import Summits.BirchSwinnertonDyer.BirchSwinnertonDyer.Theorems.ManinLocalTwoThreeTwistFamiliesFactFree
import Literature.NumberTheory.EllipticCurves.ManinConstantSemistablePrimewise
import Literature.NumberTheory.EllipticCurves.ManinConstantClassCertificateTwistGamma0Proofs
import Literature.NumberTheory.EllipticCurves.IsogenyConductorModularityProofs
import Literature.NumberTheory.EllipticCurves.IsogenyIdProofs
import Literature.NumberTheory.EllipticCurves.GlobalMinimalModelProofs
import Summits.BirchSwinnertonDyer.Rank1Residual.Additive.GordTwistMinimalModel
import Summits.BirchSwinnertonDyer.Rank1Residual.ManinAdditive.TwistOrbitDegreeIdentity
import Summits.BirchSwinnertonDyer.BirchSwinnertonDyer.Theorems.ManinLocalTwoThreeSameLevelTwistTransport
import Summits.BirchSwinnertonDyer.BirchSwinnertonDyer.Theorems.ManinLocalTwoThreeLevelFreeTwistTransport
import Summits.BirchSwinnertonDyer.BirchSwinnertonDyer.Theorems.ManinLocalTwoThreeManinConstantEighty
import Summits.BirchSwinnertonDyer.BirchSwinnertonDyer.Theorems.ManinLocalTwoThreeManinConstantOneHundredEight
import Summits.BirchSwinnertonDyer.Rank1Residual.ManinAdditive.TowerUnitTwist
import Summits.BirchSwinnertonDyer.BirchSwinnertonDyer.Theorems.ManinLocalTwoThreeNeronSqueeze
import Summits.BirchSwinnertonDyer.BirchSwinnertonDyer.Theorems.ManinLocalTwoThreeNeronSqueezeOneTwentyEightA
import Literature.NumberTheory.EllipticCurves.LocalReductionKrausMinimality
import Mathlib.Tactic.NormNum.Prime
import Literature.NumberTheory.EllipticCurves.IsogenyQuadraticTwistProofs
import Literature.NumberTheory.EllipticCurves.BSDSelmerCMPConverseMaximalOrderProofs
import Literature.NumberTheory.EllipticCurves.ManinConstantQuadraticTwistLimbProofs
import Literature.NumberTheory.EllipticCurves.ManinConstantClassCertificateTwist
import Literature.NumberTheory.EllipticCurves.LFunctionPrimeCoeffMultiplicative
import Literature.NumberTheory.LFunctions.PrimitiveQuadraticCharacterGaussSum
import HarnessLib
import Summits.BirchSwinnertonDyer.BirchSwinnertonDyer.Theorems.ManinLocalTwoThreeAdditiveTwistFamiliesFactFree

/-!
# THE DEFECT LAW OF THE TWIST GROUPOID, part 1 of 4: the defect engines (cell bsd-f2-manin, desc g46 MEMO-desc §71, TURNKEY T-desc-58; landed by p1 gen 25)

Source `HOME/desc/g46/Sketch-desc-g46.lean` (1369 l., farm rc 0 · 0 sorries as a whole, 2026-08-31), split into four files ≤ 400 lines; §0's
`not_good_and_not_mult_of_isIsogenous` is IMPORTED from `…AdditiveTwistFamiliesFactFree` (T-desc-57), not restated.
THE DEFECT LAW (71.A odd, 71.B dyadic): `A` with ANY `X₀(M)`-datum `D_A`; `C = u • (A ⊗ d)` globally minimal with `r¹² Δ(C) = d⁶ Δ(A)` (`r` = the
TWIST DEFECT: `±1` aligned, `±q` resp. `±2` down); `W'` globally minimal, ADDITIVE at the twisting prime, `W' ∼ A ⊗ d`, with a LATTICE-OPTIMAL
`X₀(N)`-datum `D'` (`M ∣ N`, `q² ∣ N`; dyadic: `4 ∣ N`, `M ∣ 2⁶N`) ⟹ `c(D') ∣ r · c(D_A)`; hence for a certified root `c(D') ∣ r`, so `ℓ ∤ c(D')` for
every prime `ℓ ≠ q` REGARDLESS of alignment (the C2 shape along every odd twist, the C3 shape along every dyadic twist), and the dyadic
transports are LEVEL-FREE (p2's `maninLocalTwoThree_maninConstant_dvd_mul_of_additiveTwist_of_char_level`).  THIS PART: §0 integer/defect
bookkeeping (orientation lemma `|r₁ r₂| = |d|`), §1 the engines `maninConstant_dvd_mul_of_oddTwist_defect`, `…_of_twoTwist_additive_defect`,
`not_prime_dvd_maninConstant_of_oddTwist/twoTwist_additive`, `abs_maninConstant_eq_one_of_negOneTwist_additive_levelFree`.  All inputs PROVED in
the tree (no named fact).  HONEST SCOPE: per-class statements; C2, C3, Manin's conjecture and BSD are NOT proved.
[cite: Stevens1989, Lemma (5.2) p. 96, Lemma (5.4) p. 97, (5.6)–(5.7) p. 98] [cite: Pal2012, Prop. 2.4, Lemma 3.1]
[cite: Connell1999, §5.7.3] [cite: SilvermanAEC2009, Cor. VII.7.2, §C.16] [cite: SilvermanATAEC1994, Cor. IV.9.1] [cite: EdixhovenManin1991, Prop. 2]
-/

set_option autoImplicit false
-- the summit-side namespace `Summit.BirchSwinnertonDyer.BirchSwinnertonDyer.…` is the tree's (summit = sub-problem)
set_option linter.dupNamespace false

noncomputable section

open scoped Classical NumberField MatrixGroups ModularForm

namespace Summit.BirchSwinnertonDyer.BirchSwinnertonDyer.Theorems.ManinLocalTwoThree.TwistDefect

open WeierstrassCurve CongruenceSubgroup IsDedekindDomain IsDedekindDomain.HeightOneSpectrum Rat.HeightOneSpectrum
  Literature.NumberTheory.Automorphic Literature.NumberTheory.EllipticCurves Literature.NumberTheory.EllipticCurves.ModularForms
  Literature.NumberTheory.LFunctions.PrimitiveQuadratic Summit.BirchSwinnertonDyer.BirchSwinnertonDyer.Theorems
  Summit.BirchSwinnertonDyer.BirchSwinnertonDyer.Theorems.ManinLocalTwoThree Summit.BirchSwinnertonDyer.Rank1Residual.ManinAdditive
  Summit.BirchSwinnertonDyer.BirchSwinnertonDyer.Theorems.ManinLocalTwoThree.TwistFamilies
  Summit.BirchSwinnertonDyer.BirchSwinnertonDyer.Theorems.ManinLocalTwoThree.AdditiveTwistFamilies

/-! ## §0 Integer bookkeeping and the fact-free inheritance of additivity -/

/-- `a ∣ r·c` with `|c| = 1` ⇒ `a ∣ r`. [folklore] -/
theorem dvd_of_dvd_mul_of_abs_eq_one {a r c : ℤ} (h : a ∣ r * c) (hc : |c| = 1) : a ∣ r :=
  ((Int.isUnit_iff_abs_eq.mpr hc).dvd_mul_right).mp h

/-- `c ∣ q` (`q` prime) ⇒ `ℓ ∤ c` for every prime `ℓ ≠ q`. [folklore] -/
theorem not_prime_dvd_of_dvd_prime {c : ℤ} {q ℓ : ℕ} (hq : q.Prime) (hℓ : ℓ.Prime) (hne : ℓ ≠ q)
    (h : c ∣ (q : ℤ)) : ¬ (ℓ : ℤ) ∣ c := by
  intro hl
  have h1 : (ℓ : ℤ) ∣ (q : ℤ) := hl.trans h
  have h2 : ℓ ∣ q := Int.natCast_dvd_natCast.mp h1
  exact hne ((Nat.prime_dvd_prime_iff_eq hℓ hq).mp h2)

/-- `c ∣ q` (`q` prime) ⇒ `|c| = 1 ∨ |c| = q`: the two values of the Manin constant the defect law allows. [folklore] -/
theorem abs_eq_one_or_eq_of_dvd_prime {c : ℤ} {q : ℕ} (hq : q.Prime) (h : c ∣ (q : ℤ)) :
    |c| = 1 ∨ |c| = q := by
  have h1 : c.natAbs ∣ q := by
    have := Int.natAbs_dvd_natAbs.mpr h
    simpa using this
  rcases (Nat.dvd_prime hq).mp h1 with h2 | h2
  · left; rw [Int.abs_eq_natAbs, h2, Nat.cast_one]
  · right; rw [Int.abs_eq_natAbs, h2]

/-- **THEOREM 71.E — THE ALIGNMENT BIT IS AN ORIENTATION OF THE TWIST GRAPH.**  If `C` is a minimal model
of `A ⊗ d` with defect `r₁` (`r₁¹² Δ(C) = d⁶ Δ(A)`) and `A` is a minimal model of `C ⊗ d` with defect `r₂`
(`r₂¹² Δ(A) = d⁶ Δ(C)`), then `|r₁ r₂| = |d|`.  So for `|d| = q` prime EXACTLY ONE direction of every twist edge
is ALIGNED (`r = 1`, towards the larger `|Δ_min|`) and the other is DOWN (`r = q`); for `d = -1` both are aligned
(Connell–Pal).  Consequence (with 71.A/71.B): `|c| = 1` propagates fact-free UP the discriminant order from the
twist-minimal class of each orbit, and costs at most one factor `q` per DOWN edge. [elementary; cite: Pal2012, Prop. 2.4] -/
theorem abs_defect_mul_defect_eq {d r₁ r₂ : ℤ} {ΔA ΔC : ℚ} (hA : ΔA ≠ 0) (hd : d ≠ 0)
    (h₁ : (r₁ : ℚ) ^ 12 * ΔC = (d : ℚ) ^ 6 * ΔA) (h₂ : (r₂ : ℚ) ^ 12 * ΔA = (d : ℚ) ^ 6 * ΔC) :
    |r₁ * r₂| = |d| := by
  have hdQ : (d : ℚ) ≠ 0 := by exact_mod_cast hd
  have hC : ΔC ≠ 0 := by
    intro hC
    rw [hC, mul_zero] at h₁
    exact mul_ne_zero (pow_ne_zero 6 hdQ) hA h₁.symm
  have e : ((r₁ : ℚ) * r₂) ^ 12 * (ΔA * ΔC) = (d : ℚ) ^ 12 * (ΔA * ΔC) := by
    calc ((r₁ : ℚ) * r₂) ^ 12 * (ΔA * ΔC) = ((r₁ : ℚ) ^ 12 * ΔC) * ((r₂ : ℚ) ^ 12 * ΔA) := by ring
      _ = ((d : ℚ) ^ 6 * ΔA) * ((d : ℚ) ^ 6 * ΔC) := by rw [h₁, h₂]
      _ = (d : ℚ) ^ 12 * (ΔA * ΔC) := by ring
  have key : (r₁ * r₂) ^ 12 = d ^ 12 := by
    have := mul_right_cancel₀ (mul_ne_zero hA hC) e
    exact_mod_cast this
  rcases (pow_eq_pow_iff_of_ne_zero (by norm_num)).mp key with h | ⟨h, -⟩
  · rw [h]
  · rw [h, abs_neg]

/-- 71.E for curves: `A` elliptic, `r₁¹² Δ(C) = d⁶ Δ(A)`, `r₂¹² Δ(A) = d⁶ Δ(C)` ⇒ `|r₁ r₂| = |d|`. -/
theorem abs_defect_mul_defect_eq_of_twist {A C : WeierstrassCurve ℚ} [A.IsElliptic] {d r₁ r₂ : ℤ}
    (hd : d ≠ 0) (h₁ : (r₁ : ℚ) ^ 12 * C.Δ = (d : ℚ) ^ 6 * A.Δ) (h₂ : (r₂ : ℚ) ^ 12 * A.Δ = (d : ℚ) ^ 6 * C.Δ) :
    |r₁ * r₂| = |d| :=
  abs_defect_mul_defect_eq A.isUnit_Δ.ne_zero hd h₁ h₂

━━━━━━

■ Exercise requirements
All that should be written out is the stretch of lines above between the one holding "minimal model of" and the one holding "calc ((r₁ : ℚ)", inclusive, exactly as given.

■ Your response
of `A ⊗ d` with defect `r₁` (`r₁¹² Δ(C) = d⁶ Δ(A)`) and `A` is a minimal model of `C ⊗ d` with defect `r₂`
(`r₂¹² Δ(A) = d⁶ Δ(C)`), then `|r₁ r₂| = |d|`.  So for `|d| = q` prime EXACTLY ONE direction of every twist edge
is ALIGNED (`r = 1`, towards the larger `|Δ_min|`) and the other is DOWN (`r = q`); for `d = -1` both are aligned
(Connell–Pal).  Consequence (with 71.A/71.B): `|c| = 1` propagates fact-free UP the discriminant order from the
twist-minimal class of each orbit, and costs at most one factor `q` per DOWN edge. [elementary; cite: Pal2012, Prop. 2.4] -/
theorem abs_defect_mul_defect_eq {d r₁ r₂ : ℤ} {ΔA ΔC : ℚ} (hA : ΔA ≠ 0) (hd : d ≠ 0)
    (h₁ : (r₁ : ℚ) ^ 12 * ΔC = (d : ℚ) ^ 6 * ΔA) (h₂ : (r₂ : ℚ) ^ 12 * ΔA = (d : ℚ) ^ 6 * ΔC) :
    |r₁ * r₂| = |d| := by
  have hdQ : (d : ℚ) ≠ 0 := by exact_mod_cast hd
  have hC : ΔC ≠ 0 := by
    intro hC
    rw [hC, mul_zero] at h₁
    exact mul_ne_zero (pow_ne_zero 6 hdQ) hA h₁.symm
  have e : ((r₁ : ℚ) * r₂) ^ 12 * (ΔA * ΔC) = (d : ℚ) ^ 12 * (ΔA * ΔC) := by
    calc ((r₁ : ℚ) * r₂) ^ 12 * (ΔA * ΔC) = ((r₁ : ℚ) ^ 12 * ΔC) * ((r₂ : ℚ) ^ 12 * ΔA) := by ring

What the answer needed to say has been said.